Very nice. I really like the first one.


----------



## Gator_Nutz (Sep 27, 2006)

OOoooh I like all of these. It has been proven to be physically impossible to take a bad photo of our beautiful state capital building These are really great. The rotunda shots are exceptional, especially #3. I have been there many times but my wife never has so Austin and San Antonio are on our list of upcoming roadtrips. I can't wait to get back there and see what I can find. I would be very happy if I could get any images looking half as good as these do. Good job removing powerlines too


----------



## Skeeter07 (Oct 15, 2006)

Extremely nice pictures there


----------



## Charles Helm (Oct 22, 2004)

The second shot is very nice. The third is very good as well, but I must be slightly obsessive-compulsive as I want to see it centered.

Note to Rich: Just because I point out the shots I really like, does not mean the others are not good!:slimer:


----------



## Shed Hunter (Mar 14, 2006)

*Capital*

Beautiful shots. Like them all. Hard to have a favorite.
SH


----------



## Arlon (Feb 8, 2005)

Way to go. I love seeing what folks can do with pocket cameras. I'm about ready to dump my D200 and get a second backup D50 and a better P&S to take it's place.


----------



## rendon (Jul 15, 2006)

They are all nice but I like #3. That one is pretty cool...


----------



## Koru (Sep 25, 2006)

Arlon said:


> Way to go. I love seeing what folks can do with pocket cameras. I'm about ready to dump my D200 and get a second backup D50 and a better P&S to take it's place.

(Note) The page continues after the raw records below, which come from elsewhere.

/-!
# Barrier (AnomalousDissipation): quiet steady roots cap every ν-uniform dissipation floor of a fixed
Galerkin truncation (QuietRootFloorBarrier)
(D-0021 barrier catalogue for `Summits/AnomalousDissipation`; summit statement
`AnomalousDissipation := Literature.Turb.ZerothLaw`)

Provenance: cell `ad-ideate`, seat p3 (planner-ad-ideate-p3-g3-0), 2026-08-25, typed AND PROVED sketch
`run/shared/lean/pub/ad-ideate/ad-ideate-p3/barrier/QuietRootFloorBarrier.lean` (v2, sha256 bbb7dd5f…, farm rc 0,
0 sorries, axioms `propext`/`Classical.choice`/`Quot.sound`), barrier block `QuietRootFloorBarrier.md`; referee harvest GO
`ad-ideate-ref/REVIEW-ad-p3-BARRIER-V2.md` ("the NONSINGULAR-linearisation hypothesis is the load-bearing scope line");
landed by the cell's literature seat verbatim up to: namespace `Literature.Barriers.AnomalousDissipation.QuietRootFloor`
(was `AdIdeate.P3`), explicit `(S : GalerkinSystem ι)` binders on the `Prop`-valued notions, `QuietRootFloorBarrier_holds`
(was `quietRootFloorBarrier_holds`), helper lemmas private, cite tags.

## The objects (the cell's PREREG §1, rational gauge)

A finite Galerkin truncation of forced Navier–Stokes in the gauge `ν = r·(2π)^(-3/2)`, `τ = (2π)^(3/2) t`: real mode
amplitudes `x : ι → ℝ` on a finite mode set `ι`, `dx_m/dτ = f_m − r K_m x_m − B(x,x)_m` with `K_m = |k_m|²`, `B` bilinear
(Leray-projected convection restricted to the truncation) and ENERGY-CONSERVING for the weights `w` (`∑ w_m x_m B(x,x)_m = 0`).
Mean dissipation of an invariant measure `μ` is `r·∫Ĝ dμ` up to the fixed gauge factor, `Ĝ(x) = ∑ K_m w_m x_m²`; a steady state
is the Dirac invariant measure at a zero of the field, so every «floor» valid for all invariant measures is in particular valid at
every steady state — which is all the barrier uses.  Printed form of the mechanism: "Suppose that there is an unstable steady
solution a₀, f(a₀) = 0 … the existence of such an unstable solution does affect the bound" (Chernyshenko–Goulart–Huang–
Papachristodoulou 2014, §3b, p. 14); sharpness of auxiliary-function bounds over invariant measures (Tobasco–Goluskin–Doering
2018, Thm. 1) is why an SOS floor cannot beat the quiet branch.

## What is vendored (all PROVED; one named fact `QuietRootFloorBarrier` with `QuietRootFloorBarrier_holds` in this file)

* `QuietRootFloor.GalerkinSystem` and its `field`, `G`, `IsSteady`, `linB`; the hypothesis `HasNondegenerateRoot`
  (a root of the truncated steady Euler system `B(v,v) = f` with nonsingular linearisation), the conclusion
  `SteadyBranchLinearDissipation` (`∃ C r₀ > 0, ∀ r ∈ (0,r₀), ∃` steady `x(r)`, `r·Ĝ(x(r)) ≤ C·r`), the target shape it kills
  `UniformFloor` (`∃ ε r₀ > 0, ∀ r ∈ (0,r₀), ∀` steady `x`, `ε ≤ r·Ĝ(x)`).
* `QuietRootFloorBarrier : Prop` (`HasNondegenerateRoot → SteadyBranchLinearDissipation` for every finite truncation) and its
  PROOF `QuietRootFloorBarrier_holds` (inverse function theorem at `r = 0` for `Ψ(r,x) = (r, B(x,x) + rKx)`, Mathlib
  `HasStrictFDerivAt.localInverse`); the pure-logic use `floor_le_linear_of_branch`, `not_uniformFloor_of_branch`,
  `not_uniformFloor_of_root`, and the unconditional `GalerkinSystem.not_uniformFloor_of_nondegenerateRoot :
  S.HasNondegenerateRoot → ¬ S.UniformFloor`.

BARRIER (D-0021):
- technique_class: auxiliary-functional / moment-SOS (Lyapunov-type) lower bounds on long-time averages over ALL invariant measures of a FIXED finite-dimensional Galerkin truncation of forced Navier–Stokes, uniform in the viscosity [cite: ChernyshenkoEtAl2014, §3 (bounds for ẋ = f(x) by polynomial V, §3b)] [cite: TobascoGoluskinDoering2018, Thm. 1 (sharpness over invariant measures)] [cite: Goluskin2017, §2 (SDP bounds on mean moments)]; certified computation (interval Newton/Krawczyk, exact SDP rounding). The Lean class: `QuietRootFloor.GalerkinSystem ι` (finite `ι`, `K, w > 0`, energy-conserving bilinear `B`) and floors of the shape `UniformFloor`.
- blocks: every «certified dissipation floor uniform in ν» programme of the shape `UniformFloor` — `∃ ε > 0 ∃ r₀ > 0 ∀ r ∈ (0, r₀) ∀` steady states `x` of the truncation at damping `r`: `r·Ĝ(x) ≥ ε` (and therefore every floor valid for all invariant measures, all time averages, or the global attractor of the truncation, which contain the steady states [cite: TobascoGoluskinDoering2018, Thm. 1] [cite: Goluskin2018, §2 (bounds over the global attractor)]) — in any truncation whose steady truncated-Euler system `B(v,v) = f` has a root with nonsingular linearisation (`GalerkinSystem.not_uniformFloor_of_nondegenerateRoot`). This is the cell's parked Tier 1 (README seat p3: «certified lower bound on the dissipation rate, uniform in ν over a range, for a Galerkin-truncated Kolmogorov/Taylor–Green flow via SOS») in its `ν → 0` form; it does NOT block window statements at fixed `ν` nor conditional floors over measures constrained away from the quiet states (Goluskin's non-global framework [cite: Goluskin2018, §3.3]).
- because: `Φ(r, x) = f − rKx − B(x, x)` has `Φ(0, v) = 0` and `∂ₓΦ(0, v) = −linB(v)` invertible, so the inverse function theorem gives a branch `r ↦ x(r)` of steady states on `[0, r₀)` with `x(0) = v`; `Ĝ` is continuous, so `r·Ĝ(x(r)) ≤ (Ĝ(v) + 1)·r`: the dissipation of a genuine invariant measure (the Dirac mass at `x(r)`) is `O(r) = O(ν)` (`QuietRootFloorBarrier_holds`, this file); such a branch contradicts `UniformFloor` (take `r = min(r₀, r₁, ε/(|C|+1))/2`; `not_uniformFloor_of_branch`). The printed qualitative form: «Suppose that there is an unstable steady solution a₀, f(a₀) = 0 … the existence of such an unstable solution does affect the bound» [cite: ChernyshenkoEtAl2014, §3b p. 14]; sharpness of SOS/auxiliary-function bounds over invariant measures [cite: TobascoGoluskinDoering2018, Thm. 1]. New relative to print (the cell's): the `ν → 0` QUANTITATIVE form for NS-type truncations (roots of truncated steady Euler ⇒ floors `O(ν)` with the explicit constant `Ĝ(v)`) and CERTIFIED instances of `SteadyBranchLinearDissipation` with explicit `(C, r₀)` for the Taylor–Green truncations `T_20`, `T_27`, `T_36` of the cell's PREREG §4g (exact-rational `r`-interval Krawczyk certificates, kit jobs j243500/j243718; `F_min,20(ν) ≤ 117.31·ν` on `(0, 1.289e-4]`, `F_min,27 ≤ 115.57·ν` on `(0, 5.477e-5]`, `F_min,36 ≤ 134.81·ν` on `(0, 1.993e-6]`; referee-verified, `ad-ideate-ref/REVIEW-ad-p3-ERRATA.md`) — cell artefacts, not printed sources.
- evasions_known: (a) restrict the class of measures: noise-regularised stationary densities [cite: ChernyshenkoEtAl2014, §3b(ii) («yet to be applied to a system of practical interest»)] or the non-global S-procedure over a forward-invariant semialgebraic set excluding the quiet states [cite: Goluskin2018, §3.3]; (b) fixed-`ν` WINDOW floors — not uniform in `ν`, not blocked; (c) let the truncation grow with `ν` (`N = N(ν) ≥ k_η`): then `ι` is not fixed and the lemma does not apply (no SOS certificate uniform in `N` is in print either); (d) floors on OTHER functionals than `r·Ĝ` are not covered; (e) extremal unstable periodic orbits rather than steady states as the pinning objects are the nearest printed computation (nine-mode shear model) [cite: LakshmiEtAl2019, pp. 13–14] — same mechanism, not an evasion.
- scope_caveats: (i) NONSINGULAR linearisation is essential and NOT generic in symmetric truncations: the cell's `T_12`, `T_19` have ONLY degenerate roots (rank-deficient `linB`) and ESCAPE the lemma (for `T_12` a steady branch exists but is certified only on `[1.061e-8, 2.657e-4]`, not down to `r = 0`; for `T_19` no steady state was found near its roots); (ii) the statement is per truncation (fixed finite `ι`): `C = C_R` grows and `r₀ = r₀(R)` shrinks with the truncation, so NOTHING follows about Navier–Stokes or about the summit `Literature.Turb.ZerothLaw` (existential, about loud solutions at bounded energy — not a floor over all invariant measures); (iii) energy conservation of `B` is not used by the lemma itself (only by the dictionary «dissipation = work = r·Ĝ» at steady states); (iv) the branch states are typically UNSTABLE — invisible to time integration but invariant measures, which is the point [cite: ChernyshenkoEtAl2014, §3b p. 14]; (v) `G`, `IsSteady`, `UniformFloor` are this file's renderings in the rational gauge; the physical dissipation differs by the fixed gauge factor.
- status: established — PROVED in this file (`QuietRootFloorBarrier_holds`, `GalerkinSystem.not_uniformFloor_of_nondegenerateRoot`; Mathlib only); mechanism printed [cite: ChernyshenkoEtAl2014, §3b]; cell referee audit `REVIEW-ad-p3-BARRIER-V2.md` (PASS).

## References

* S. I. Chernyshenko, P. Goulart, D. Huang, A. Papachristodoulou, *Polynomial sum of squares in fluid dynamics: a review with
  a look ahead*, Phil. Trans. R. Soc. A 372 (2014) 20130350, §3, §3b p. 14 (held: `paper:doi-10-1098-rsta-2013-0350`). [`ChernyshenkoEtAl2014`]
* I. Tobasco, D. Goluskin, C. R. Doering, Phys. Lett. A 382 (2018) 382–386, Thm. 1 (held: `paper:arxiv-1705.07096`). [`TobascoGoluskinDoering2018`]
* D. Goluskin, *Bounding extrema over global attractors using polynomial optimisation*, Nonlinearity 33 (2020) 4878 (arXiv:1807.09814), §2, §3.3. [`Goluskin2018`]
* D. Goluskin, J. Nonlinear Sci. 28 (2018) (Lorenz mean moments by SDP), §2. [`Goluskin2017`]
* M. Lakshmi, G. Fantuzzi, J. Fernández-Caballero, Y. Hwang, S. Chernyshenko, SIAM J. Appl. Dyn. Syst. 19 (2020) 763–787
  (arXiv:1906.04001), pp. 13–14. [`LakshmiEtAl2019`]
-/

noncomputable section
import Literature.NumberTheory.LFunctions.WeilTwoPrimeOddMarginIBase
import Literature.NumberTheory.LFunctions.WeilTwoPrimeOddMarginIDataP7
import Literature.NumberTheory.LFunctions.WeilBlockRowsPZ
import HarnessLib

/-!
# Two-prime odd-margin certificate I: dominance of rows 50–54 of `R = S'_odd(κ') − UᵀU` (factored data)

`WeilCert.checkDomRowPZ` with the materialized block `weilCert23IPm`, the factored inverse `weilCert23FDn/weilCert23FLs` (certificate F's, re-used) and the Bessel block `weilCert23IHp`, by `decide +kernel` row by row; converted to `checkDomRow` by `WeilCert.checkDomRow_of_PZ` in the assembly file. Pure proof file.
-/

noncomputable section

namespace Literature.NumberTheory.LFunctions

set_option maxHeartbeats 0 in
/-- Kernel check of the dominance of row 50 of `R` (certificate I, factored data). [folklore] -/
theorem checkDomRowPZ1_50_weilCert23I :
    weilCert23IBase.checkDomRowPZ weilCert23IPm weilCert23FDn weilCert23FLs weilCert23IHp weilCert23IKappa' 1 50 = true := by
  decide +kernel

set_option maxHeartbeats 0 in
/-- Kernel check of the dominance of row 51 of `R` (certificate I, factored data). [folklore] -/
theorem checkDomRowPZ1_51_weilCert23I :
    weilCert23IBase.checkDomRowPZ weilCert23IPm weilCert23FDn weilCert23FLs weilCert23IHp weilCert23IKappa' 1 51 = true := by
  decide +kernel

set_option maxHeartbeats 0 in
/-- Kernel check of the dominance of row 52 of `R` (certificate I, factored data). [folklore] -/
theorem checkDomRowPZ1_52_weilCert23I :
    weilCert23IBase.checkDomRowPZ weilCert23IPm weilCert23FDn weilCert23FLs weilCert23IHp weilCert23IKappa' 1 52 = true := by
  decide +kernel

set_option maxHeartbeats 0 in
/-- Kernel check of the dominance of row 53 of `R` (certificate I, factored data). [folklore] -/
theorem checkDomRowPZ1_53_weilCert23I :
    weilCert23IBase.checkDomRowPZ weilCert23IPm weilCert23FDn weilCert23FLs weilCert23IHp weilCert23IKappa' 1 53 = true := by
  decide +kernel

set_option maxHeartbeats 0 in
/-- Kernel check of the dominance of row 54 of `R` (certificate I, factored data). [folklore] -/
theorem checkDomRowPZ1_54_weilCert23I :
    weilCert23IBase.checkDomRowPZ weilCert23IPm weilCert23FDn weilCert23FLs weilCert23IHp weilCert23IKappa' 1 54 = true := by
  decide +kernel

end Literature.NumberTheory.LFunctions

Arlon, how many photos have you taken with the D200?

pocketfisherman, i love your photos, that's a very beautiful building. sorry i don't comment on your photos very often. They take a long time for my slow near-dial-up-speed broadband connection to open.

rosesm


----------



## richg99 (Aug 21, 2004)

Great shots, especially the treatment of the rotunda in b&w. I must be like Charles, because I like centered also. I'm not certain that the paintbrush effect works for me...but...diffferent strokes for different folks. Rich

Note to Charles.... Huh?????


----------



## Arlon (Feb 8, 2005)

Koru said:


> Arlon, how many photos have you taken with the D200?
> rosesm


I'm up to about 1,500 pictures on it.


----------



## Pocketfisherman (May 30, 2005)

Thank you for reminding me. I tend to forget that there are a lot of people with dial up. In the future, I'll limit the number of shots in a post, and use smaller versions.



Koru said:


> pocketfisherman, i love your photos, that's a very beautiful building. sorry i don't comment on your photos very often. They take a long time for my slow near-dial-up-speed broadband connection to open.
> 
> rosesm


----------



## madf1man (Jan 28, 2005)

I was going to ask why your pics were so much bigger than allowed here. 650 was the max I thought. Then I thought maybe they were being hosted on another site.


----------



## General CoolBro (Jun 13, 2005)

Nice collaboration. Like some others, the first one has the "WoW!" factor.



GCB


----------